Task prompt
Give the number of lines in the following entries that contain the word "Membership", with nothing added.

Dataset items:
import Mathlib
import Literature.ModelTheory.ExponentialFields.DefinabilityParams
import Summits.Schanuel.Schanuel.Theorems.RigidCoreMinimalCounterexampleInAclHitSetArithmeticalRingDef

/-!
# Graphs of partial recursive functions inside `ℤ²`: the eight closure steps as SET IDENTITIES
# (crux stmt-Schanuel-0969 `RigidCore.MinimalCounterexampleInAcl`, line kernel-arithmetic-selection, stub S8)

`--supports stmt-Schanuel-0969`; second layer of the representability theorem feeding the registered stub
`stub_corankOne_hitSetArithmetical` (companion of `…HitSetArithmeticalRingDef.lean`, p133561).

For a partial function `f : ℕ →. ℕ` its GRAPH INSIDE `ℤ²` is the set
`Γ[f] = {v : Fin 2 → ℤ | 0 ≤ v 0 ∧ 0 ≤ v 1 ∧ (v 1).toNat ∈ f (v 0).toNat}` (local notation; no new definitions).  For each
constructor of Mathlib's `Nat.Partrec` (zero, succ, left, right, pair, comp, prec, rfind) this file proves that the graph of the
compound function EQUALS a set written with `∃/∀` over `ℤ`, the order, the pairing graph
`ΓP = {(a, b, Nat.pair a b)}`, Gödel's β-graph `Γβ = {(c, i, Nat.beta c i)}` and the graphs of the constituents — i.e. the
semantic content of Gödel's proof that recursive relations are arithmetical (Gödel 1931, Satz VII; Kleene's extension to
μ-recursion), with primitive recursion unwound through the β-function (`mem_prec_iff`, `mem_prec_iff_beta`, using
`exists_beta_eq`).  The definability conclusions are drawn in `…HitSetArithmeticalRepresentability.lean`.

References: K. Gödel, Monatsh. Math. Phys. 38 (1931) 173–198, Satz VII; S. C. Kleene, *Introduction to Metamathematics* (1952),
§§ 48–49, 57; R. Kaye, *Models of Peano Arithmetic* (1991), §3.1.
-/

-- the summit namespace `Summit.Schanuel.Schanuel.…` repeats a component by design (D-0022)
set_option linter.dupNamespace false

open Set

namespace Summit.Schanuel.Schanuel.Cruxes.MinimalCounterexampleInAcl.KernelArithmeticSelection

/-! ## Membership in the basic graphs at natural arguments -/

/-- `(a, b, z) ∈ ΓP ↔ z = Nat.pair a b` for naturals `a, b`. -/
theorem natCast_mem_pairGraph (a b : ℕ) (z : ℤ) : (![(a : ℤ), (b : ℤ), z] ∈ {t : Fin 3 → ℤ | 0 ≤ t 0 ∧ 0 ≤ t 1 ∧ t 2 = (Nat.pair (t 0).toNat (t 1).toNat : ℤ)}) ↔ z = Nat.pair a b := by
  simp

/-- `(c, i, z) ∈ Γβ ↔ z = Nat.beta c i` for naturals `c, i`. -/
theorem natCast_mem_betaGraph (c i : ℕ) (z : ℤ) : (![(c : ℤ), (i : ℤ), z] ∈ {t : Fin 3 → ℤ | 0 ≤ t 0 ∧ 0 ≤ t 1 ∧ t 2 = (Nat.beta (t 0).toNat (t 1).toNat : ℤ)}) ↔ z = Nat.beta c i := by
  simp

/-- `(a, z) ∈ Γ[f] ↔ 0 ≤ z ∧ z.toNat ∈ f a` for a natural `a`. -/
theorem natCast_mem_graph (f : ℕ →. ℕ) (a : ℕ) (z : ℤ) : (![(a : ℤ), z] ∈ {t : Fin 2 → ℤ | 0 ≤ t 0 ∧ 0 ≤ t 1 ∧ (t 1).toNat ∈ f (t 0).toNat}) ↔ 0 ≤ z ∧ z.toNat ∈ f a := by
  simp

/-- `(a, b) ∈ Γ[f] ↔ b ∈ f a` for naturals `a, b`. -/
theorem natCast_natCast_mem_graph (f : ℕ →. ℕ) (a b : ℕ) : (![(a : ℤ), (b : ℤ)] ∈ {t : Fin 2 → ℤ | 0 ≤ t 0 ∧ 0 ≤ t 1 ∧ (t 1).toNat ∈ f (t 0).toNat}) ↔ b ∈ f a := by
  simp

/-! ## Semantics of primitive recursion and minimisation -/

/-- Unwinding `Nat.rec` in the `Part` monad: `b` is the value at `n` of the primitive recursion with base `f a` and step
`g (a, y, ·)` iff there is a SEQUENCE of intermediate values `s 0, …, s n = b` obeying base and step. [folklore] -/
theorem mem_prec_iff (f g : ℕ →. ℕ) (a : ℕ) : ∀ (n b : ℕ),
    b ∈ (n.rec (f a) fun y IH => IH.bind fun i => g (Nat.pair a (Nat.pair y i)) : Part ℕ) ↔
      ∃ s : ℕ → ℕ, s 0 ∈ f a ∧ (∀ y < n, s (y + 1) ∈ g (Nat.pair a (Nat.pair y (s y)))) ∧ s n = b
  | 0, b => by
      constructor
      · intro hb; exact ⟨fun _ => b, hb, fun y hy => absurd hy (Nat.not_lt_zero y), rfl⟩
      · rintro ⟨s, h0, -, rfl⟩; exact h0
  | n + 1, b => by
      rw [show (Nat.rec (f a) (fun y IH => IH.bind fun i => g (Nat.pair a (Nat.pair y i))) (n + 1) : Part ℕ) =
        (Nat.rec (f a) (fun y IH => IH.bind fun i => g (Nat.pair a (Nat.pair y i))) n : Part ℕ).bind
          fun i => g (Nat.pair a (Nat.pair n i)) from rfl, Part.mem_bind_iff]
      constructor
      · rintro ⟨i, hi, hb⟩
        obtain ⟨s, h0, hstep, hsn⟩ := (mem_prec_iff f g a n i).1 hi
        refine ⟨Function.update s (n + 1) b, ?_, fun y hy => ?_, by simp⟩
        · rw [Function.update_of_ne (Nat.succ_ne_zero n).symm]; exact h0
        · rcases Nat.lt_succ_iff_lt_or_eq.1 hy with hy | rfl
          · rw [Function.update_of_ne (by omega), Function.update_of_ne (by omega)]; exact hstep y hy
          · rw [Function.update_self, Function.update_of_ne (by omega), hsn]; exact hb
      · rintro ⟨s, h0, hstep, rfl⟩
        exact ⟨s n, (mem_prec_iff f g a n (s n)).2 ⟨s, h0, fun y hy => hstep y (Nat.lt_succ_of_lt hy), rfl⟩,
          hstep n (Nat.lt_succ_self n)⟩

/-- **Gödel's device**: the sequence of intermediate values of a primitive recursion may be taken of the form `Nat.beta c`
(β-lemma `exists_beta_eq`), so that "`b` is the value at `n`" becomes a statement about ONE natural number `c`.
[folklore] -/
theorem mem_prec_iff_beta (f g : ℕ →. ℕ) (a n b : ℕ) :
    b ∈ (n.rec (f a) fun y IH => IH.bind fun i => g (Nat.pair a (Nat.pair y i)) : Part ℕ) ↔
      ∃ c : ℕ, Nat.beta c 0 ∈ f a ∧ (∀ y < n, Nat.beta c (y + 1) ∈ g (Nat.pair a (Nat.pair y (Nat.beta c y)))) ∧
        Nat.beta c n = b := by
  rw [mem_prec_iff]
  constructor
  · rintro ⟨s, h0, hstep, hsn⟩
    obtain ⟨c, hc⟩ := exists_beta_eq s n
    refine ⟨c, by rw [hc 0 (Nat.zero_le n)]; exact h0, fun y hy => ?_, by rw [hc n le_rfl, hsn]⟩
    rw [hc (y + 1) hy, hc y hy.le]; exact hstep y hy
  · rintro ⟨c, h0, hstep, hcn⟩
    exact ⟨Nat.beta c, h0, hstep, hcn⟩

/-- Membership in Kleene's minimisation as used by `Nat.Partrec.rfind`: `b` is the least `n` with `0 ∈ f (a, n)`, all
earlier values being defined and non-zero (Mathlib `Nat.mem_rfind`). [folklore] -/
theorem mem_rfind_pair_iff (f : ℕ →. ℕ) (a b : ℕ) :
    b ∈ Nat.rfind (fun n => (fun m => m = 0) <$> f (Nat.pair a n)) ↔
      0 ∈ f (Nat.pair a b) ∧ ∀ m < b, ∃ k ∈ f (Nat.pair a m), k ≠ 0 := by
  rw [Nat.mem_rfind]
  simp only [Part.map_eq_map, Part.mem_map_iff, decide_eq_true_eq, exists_eq_right, decide_eq_false_iff_not]

/-- Membership in the applicative pairing used by `Nat.Partrec.pair`. [folklore] -/
theorem mem_pair_seq_iff (f g : ℕ →. ℕ) (n b : ℕ) :
    b ∈ (Nat.pair <$> f n <*> g n) ↔ ∃ x ∈ f n, ∃ y ∈ g n, Nat.pair x y = b := by
  rw [seq_eq_bind_map]
  simp only [Part.bind_eq_bind, Part.mem_bind_iff, Part.map_eq_map, Part.mem_map_iff]
  constructor
  · rintro ⟨_, ⟨x, hx, rfl⟩, y, hy, rfl⟩; exact ⟨x, hx, y, hy, rfl⟩
  · rintro ⟨x, hx, y, hy, rfl⟩; exact ⟨_, ⟨x, hx, rfl⟩, y, hy, rfl⟩

/-! ## The eight graph identities -/

/-- zero: `Γ[pure 0] = {0 ≤ v 0 ∧ v 1 = 0}`. -/
theorem graph_zero_eq : {t : Fin 2 → ℤ | 0 ≤ t 0 ∧ 0 ≤ t 1 ∧ (t 1).toNat ∈ (pure 0 : ℕ →. ℕ) (t 0).toNat} = {v : Fin 2 → ℤ | 0 ≤ v 0 ∧ v 1 = 0} := by
  ext v
  simp only [mem_setOf_eq]
  constructor
  · rintro ⟨h0, h1, h2⟩
    have h2' : (v 1).toNat = 0 := by simpa [pure, PFun.pure] using h2
    exact ⟨h0, by omega⟩
  · rintro ⟨h0, h1⟩
    refine ⟨h0, by omega, ?_⟩
    simp [pure, PFun.pure, h1]

/-- succ: `Γ[succ] = {0 ≤ v 0 ∧ v 1 = v 0 + 1}`. -/
theorem graph_succ_eq : {t : Fin 2 → ℤ | 0 ≤ t 0 ∧ 0 ≤ t 1 ∧ (t 1).toNat ∈ (Nat.succ : ℕ →. ℕ) (t 0).toNat} = {v : Fin 2 → ℤ | 0 ≤ v 0 ∧ v 1 = v 0 + 1} := by
  ext v
  simp only [mem_setOf_eq, PFun.coe_val, Part.mem_some_iff, Nat.succ_eq_add_one]
  constructor
  · rintro ⟨h0, h1, h2⟩; exact ⟨h0, by omega⟩
  · rintro ⟨h0, h1⟩; exact ⟨h0, by omega, by omega⟩

/-- left: `b = (unpair a).1 ↔ ∃ z, Nat.pair b z = a`. -/
theorem graph_left_eq : {t : Fin 2 → ℤ | 0 ≤ t 0 ∧ 0 ≤ t 1 ∧ (t 1).toNat ∈ (↑fun n : ℕ => n.unpair.1 : ℕ →. ℕ) (t 0).toNat} = {v : Fin 2 → ℤ | ∃ z : ℤ, ![v 1, z, v 0] ∈ {t : Fin 3 → ℤ | 0 ≤ t 0 ∧ 0 ≤ t 1 ∧ t 2 = (Nat.pair (t 0).toNat (t 1).toNat : ℤ)}} := by
  ext v
  simp only [mem_setOf_eq, PFun.coe_val, Part.mem_some_iff, Matrix.cons_val_zero, Matrix.cons_val_one,
    Matrix.cons_val]
  constructor
  · rintro ⟨h0, h1, h2⟩
    refine ⟨((v 0).toNat.unpair.2 : ℤ), h1, Int.natCast_nonneg _, ?_⟩
    rw [Int.toNat_natCast, h2, Nat.pair_unpair, Int.toNat_of_nonneg h0]
  · rintro ⟨z, h1, hz, h0⟩
    refine ⟨by rw [h0]; exact Int.natCast_nonneg _, h1, ?_⟩
    rw [h0, Int.toNat_natCast, Nat.unpair_pair]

Finished task
3